テレビに映っていたシルヴァーナ・マンガノのダンスに合わせて、踊りだすモレッティからは、インテリで、マザコンで、左翼で、延々と持論を展開するいつものモレッティは想像できません(笑)

ここでモレッティが注文したのはオレンジジュースとパニーニ。もちろん、トマトジュースかと見間違うほどの真っ赤なジュースがカウンターに差し出されます。パニーニのほうは、定番のモッツァレッラとトマト。一方、ジェラルドが口に運んでいるのはグラニータ。大の男が小さなグラスを手に、背を丸めるようにして食べている姿が、滑稽というか、微笑ましいというか。

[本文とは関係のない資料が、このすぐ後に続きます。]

/-- The loop `γ - a` for `a ∉ C`. [folklore] -/
theorem isNonvanishingLoop_param_sub {a : ℂ} (ha : a ∉ C) :
    IsNonvanishingLoop fun t => param e t - a :=
  ⟨((continuous_param e).continuousOn).sub continuousOn_const,
    fun t _ => sub_ne_zero.2 fun h => ha (h ▸ param_mem e t), by rw [param_one]⟩

/-! ### Step 1: logarithms on `C` and winding numbers along `γ` -/

/-- A continuous nonvanishing map `F` on the Jordan curve `C` has a continuous logarithm on `C`
iff the loop `F ∘ γ` has winding number `0`. [folklore] -/
theorem hasLogOn_iff_wind_eq_zero {F : ℂ → ℂ} (hF : ContinuousOn F C) (hF0 : ∀ z ∈ C, F z ≠ 0) :
    HasLogOn F C ↔ wind (F ∘ param e) = 0 := by
  classical
  constructor
  · intro h
    exact wind_comp_eq_zero_of_hasLogOn h (continuous_param e).continuousOn
      (fun t _ => param_mem e t) (param_one e).symm
  · intro h
    have hloop : IsNonvanishingLoop (F ∘ param e) :=
      ⟨hF.comp (continuous_param e).continuousOn fun t _ => param_mem e t,
        fun t _ => hF0 _ (param_mem e t), by simp [param_one]⟩
    obtain ⟨l, hl, hle, h01⟩ := (wind_eq_zero_iff hloop).1 h
    haveI : Fact ((0 : ℝ) < 1) := ⟨one_pos⟩
    set L : AddCircle (1 : ℝ) → ℂ := AddCircle.liftIco 1 0 l with hL
    have hLc : Continuous L := AddCircle.liftIco_zero_continuous h01 hl
    have hLapply : ∀ x ∈ Ico (0 : ℝ) 1, L (x : AddCircle (1 : ℝ)) = l x := fun x hx =>
      AddCircle.liftIco_zero_coe_apply hx
    refine ⟨fun z => if hz : z ∈ C then L (e.symm ⟨z, hz⟩) else 0, ?_, fun z hz => ?_⟩
    · rw [continuousOn_iff_continuous_restrict]
      have : (C.restrict fun z => if hz : z ∈ C then L (e.symm ⟨z, hz⟩) else 0) =
          fun w => L (e.symm w) := by
        ext w
        simp [w.2]
      rw [this]
      exact hLc.comp e.symm.continuous
    · simp only [hz, dif_pos]
      obtain ⟨x, hx, hxe⟩ : ∃ x ∈ Ico (0 : ℝ) 1, (x : AddCircle (1 : ℝ)) = e.symm ⟨z, hz⟩ :=
        ⟨(AddCircle.equivIco 1 0 (e.symm ⟨z, hz⟩) : ℝ), by
          simpa using (AddCircle.equivIco 1 0 (e.symm ⟨z, hz⟩)).2, AddCircle.coe_equivIco⟩
      rw [← hxe, hLapply x hx, hle x (Ico_subset_Icc_self hx)]
      simp [param, hxe]
/-! ## §4 THE REDUCTION: the straight-slice letter for `M_n(ℂ)`-valued fields from the rank-one letter -/

/-- **`straightSliceSolver_of_rankOne`.**  HYPOTHESIS `h1` (DISPLAYED; the XL(c) content at rank one): the letter `G♭` with constant `K` on the straight slice
`{skew, P-periodic, (Qcoarse L)^[j] · = 0}` of `Matrix (Fin 1) (Fin 1) ℂ`-valued fields.  CONCLUSION: the same letter for `Matrix n n ℂ`-valued fields (the
hypothesis `hS` of (139) `NE7FlatSliceStraightReduction.sliceSolver_of_straightSliceSolver`), with constant `2·n³·K`. [folklore] -/
theorem straightSliceSolver_of_rankOne [Nonempty n] (L j P : ℕ) {K : ℝ}
    (h1 : ∀ ξ : Site d → Fin d → 𝕄₁, IsSkewDir ξ → IsPeriodicDir ξ (P : ℤ) → (Qcoarse L)^[j] ξ = 0 → ∀ g : ℝ, 0 ≤ g →
      (∀ ζ : Site d → Fin d → 𝕄₁, IsSkewDir ζ → IsPeriodicDir ζ (P : ℤ) → (Qcoarse L)^[j] ζ = 0 →
        |hess (flat (d := d) (n := Fin 1)) ξ ζ (perWin d P)| ≤ g * dirL1 ζ (periodBox (d := d) P)) →
      ∀ (z : Site d) (μ ν : Fin d), μ ≠ ν → ‖curlAt (flat (d := d) (n := Fin 1)) ξ z μ ν‖ ≤ K * g) :
    ∀ X : Site d → Fin d → 𝕄, IsSkewDir X → IsPeriodicDir X (P : ℤ) → (Qcoarse L)^[j] X = 0 → ∀ g : ℝ, 0 ≤ g →
      (∀ Y : Site d → Fin d → 𝕄, IsSkewDir Y → IsPeriodicDir Y (P : ℤ) → (Qcoarse L)^[j] Y = 0 →
        |hess (flat (d := d) (n := n)) X Y (perWin d P)| ≤ g * dirL1 Y (periodBox (d := d) P)) →
      ∀ (z : Site d) (μ ν : Fin d), μ ≠ ν →
        ‖curlAt (flat (d := d) (n := n)) X z μ ν‖ ≤ (2 * (Fintype.card n : ℝ) ^ 3 * K) * g := by
  intro X hXs hXP hXQ g hg hfun z μ ν hμν
  set N : ℝ := (Fintype.card n : ℝ) with hN
  have hNpos : 0 < N := by rw [hN]; exact_mod_cast Fintype.card_pos
  -- one Hermitian probe `T` with `‖T‖ ≤ 2`: the rank-one letter for `exT T ∘ X` gives `‖exT T (curl X)‖ ≤ K·N·g`
  have hprobe : ∀ T : 𝕄, T ∈ selfAdjoint 𝕄 → ‖T‖ ≤ 2 → ‖exT T (curlAt (flat (d := d) (n := n)) X z μ ν)‖ ≤ K * (N * g) := by
    intro T hT hT2
    set ξ : Site d → Fin d → 𝕄₁ := fun y κ => exT T (X y κ) with hξ
    have hξs : IsSkewDir ξ := fun y κ => exT_mem_skewAdjoint hT (hXs y κ)
    have hξP : IsPeriodicDir ξ (P : ℤ) := fun y κ κ' => by show exT T (X (y + (P : ℤ) • e κ) κ') = exT T (X y κ'); rw [hXP]
    have hξQ : (Qcoarse L)^[j] ξ = 0 := by
      rw [hξ, iterate_Qcoarse_map (exT T) L j X, hXQ]; funext w κ; simp only [Pi.zero_apply, map_zero]
    -- the functional bound for `ξ` against rank-one straight tests
    have hfun1 : ∀ ζ : Site d → Fin d → 𝕄₁, IsSkewDir ζ → IsPeriodicDir ζ (P : ℤ) → (Qcoarse L)^[j] ζ = 0 →
        |hess (flat (d := d) (n := Fin 1)) ξ ζ (perWin d P)| ≤ (N * g) * dirL1 ζ (periodBox (d := d) P) := by
      intro ζ hζs hζP hζQ
      set Y : Site d → Fin d → 𝕄 := fun y κ => emT T (ζ y κ) with hY
      have hYs : IsSkewDir Y := fun y κ => emT_mem_skewAdjoint hT (hζs y κ)
      have hYP : IsPeriodicDir Y (P : ℤ) := fun y κ κ' => by show emT T (ζ (y + (P : ℤ) • e κ) κ') = emT T (ζ y κ'); rw [hζP]
      have hYQ : (Qcoarse L)^[j] Y = 0 := by
        rw [hY, iterate_Qcoarse_map (emT T) L j ζ, hζQ]; funext w κ; simp only [Pi.zero_apply, map_zero]
      have hYg := hfun Y hYs hYP hYQ
      have hhess : hess (flat (d := d) (n := n)) X Y (perWin d P) = (2 / N) * hess (flat (d := d) (n := Fin 1)) ξ ζ (perWin d P) := by
        rw [hN]; exact hess_flat_emT T X ζ (perWin d P)
      have hY1 : dirL1 Y (periodBox (d := d) P) ≤ 2 * dirL1 ζ (periodBox (d := d) P) := by
        unfold dirL1
        rw [Finset.mul_sum]
        refine Finset.sum_le_sum fun x _ => ?_
        rw [Finset.mul_sum]
        refine Finset.sum_le_sum fun κ _ => ?_
        exact (norm_emT_le T _).trans (mul_le_mul_of_nonneg_right hT2 (norm_nonneg _))
      have e1 : hess (flat (d := d) (n := Fin 1)) ξ ζ (perWin d P) = (N / 2) * hess (flat (d := d) (n := n)) X Y (perWin d P) := by
        rw [hhess]; field_simp
      rw [e1, abs_mul, abs_of_pos (by positivity : (0 : ℝ) < N / 2)]
      calc N / 2 * |hess (flat (d := d) (n := n)) X Y (perWin d P)| ≤ N / 2 * (g * dirL1 Y (periodBox (d := d) P)) := by gcongr
        _ ≤ N / 2 * (g * (2 * dirL1 ζ (periodBox (d := d) P))) := by gcongr
        _ = N * g * dirL1 ζ (periodBox (d := d) P) := by ring
    have h := h1 ξ hξs hξP hξQ (N * g) (by positivity) hfun1 z μ ν hμν
    rwa [hξ, curlAt_flat_map] at h
  -- every entry of `curl X` from the two probes, then the operator norm from the entries
  set C : 𝕄 := curlAt (flat (d := d) (n := n)) X z μ ν with hC
  have hentry : ∀ a b : n, ‖C a b‖ ≤ 2 * (K * (N * g)) := fun a b =>
    (norm_entry_le_probes a b C).trans (by
      linarith [hprobe (probe₁ a b) (probe₁_mem_selfAdjoint a b) (norm_probe_le a b).1,
        hprobe (probe₂ a b) (probe₂_mem_selfAdjoint a b) (norm_probe_le a b).2])
  calc ‖C‖ ≤ ∑ a, ∑ b, ‖C a b‖ := opNorm_le_sum_norm_entries C
    _ ≤ ∑ _a : n, ∑ _b : n, 2 * (K * (N * g)) := Finset.sum_le_sum fun a _ => Finset.sum_le_sum fun b _ => hentry a b
    _ = N * N * (2 * (K * (N * g))) := by rw [Finset.sum_const, Finset.sum_const, Finset.card_univ, nsmul_eq_mul, nsmul_eq_mul, hN]; ring
    _ = 2 * N ^ 3 * K * g := by ring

そんな光景を見ると、「ああ、イタリアのバールだ~」と、イタリア旅行の時に体験したつかの間の"イタリアの日常"を思い起こします。

結局、リパリでは交通量の多さとその騒音にうんざりしてしまい、別の島へ行くことになりますが、実際のところ、エオリエ諸島は過疎化の進んでいる地域で、ヴァカンツァのシーズンで閑散としたローマとは逆に、一年で一番、島が活気付いている時期だっただけなのです。

次の島はサリーナ島でもやはり脚本には手が付けられず、移動した先のストロンボリ島でも、観光をしただけで、島を後にします。4つ目のパナレーア島では、さらに滞在時間が短くなり、乗ってきたフェリーにUターン。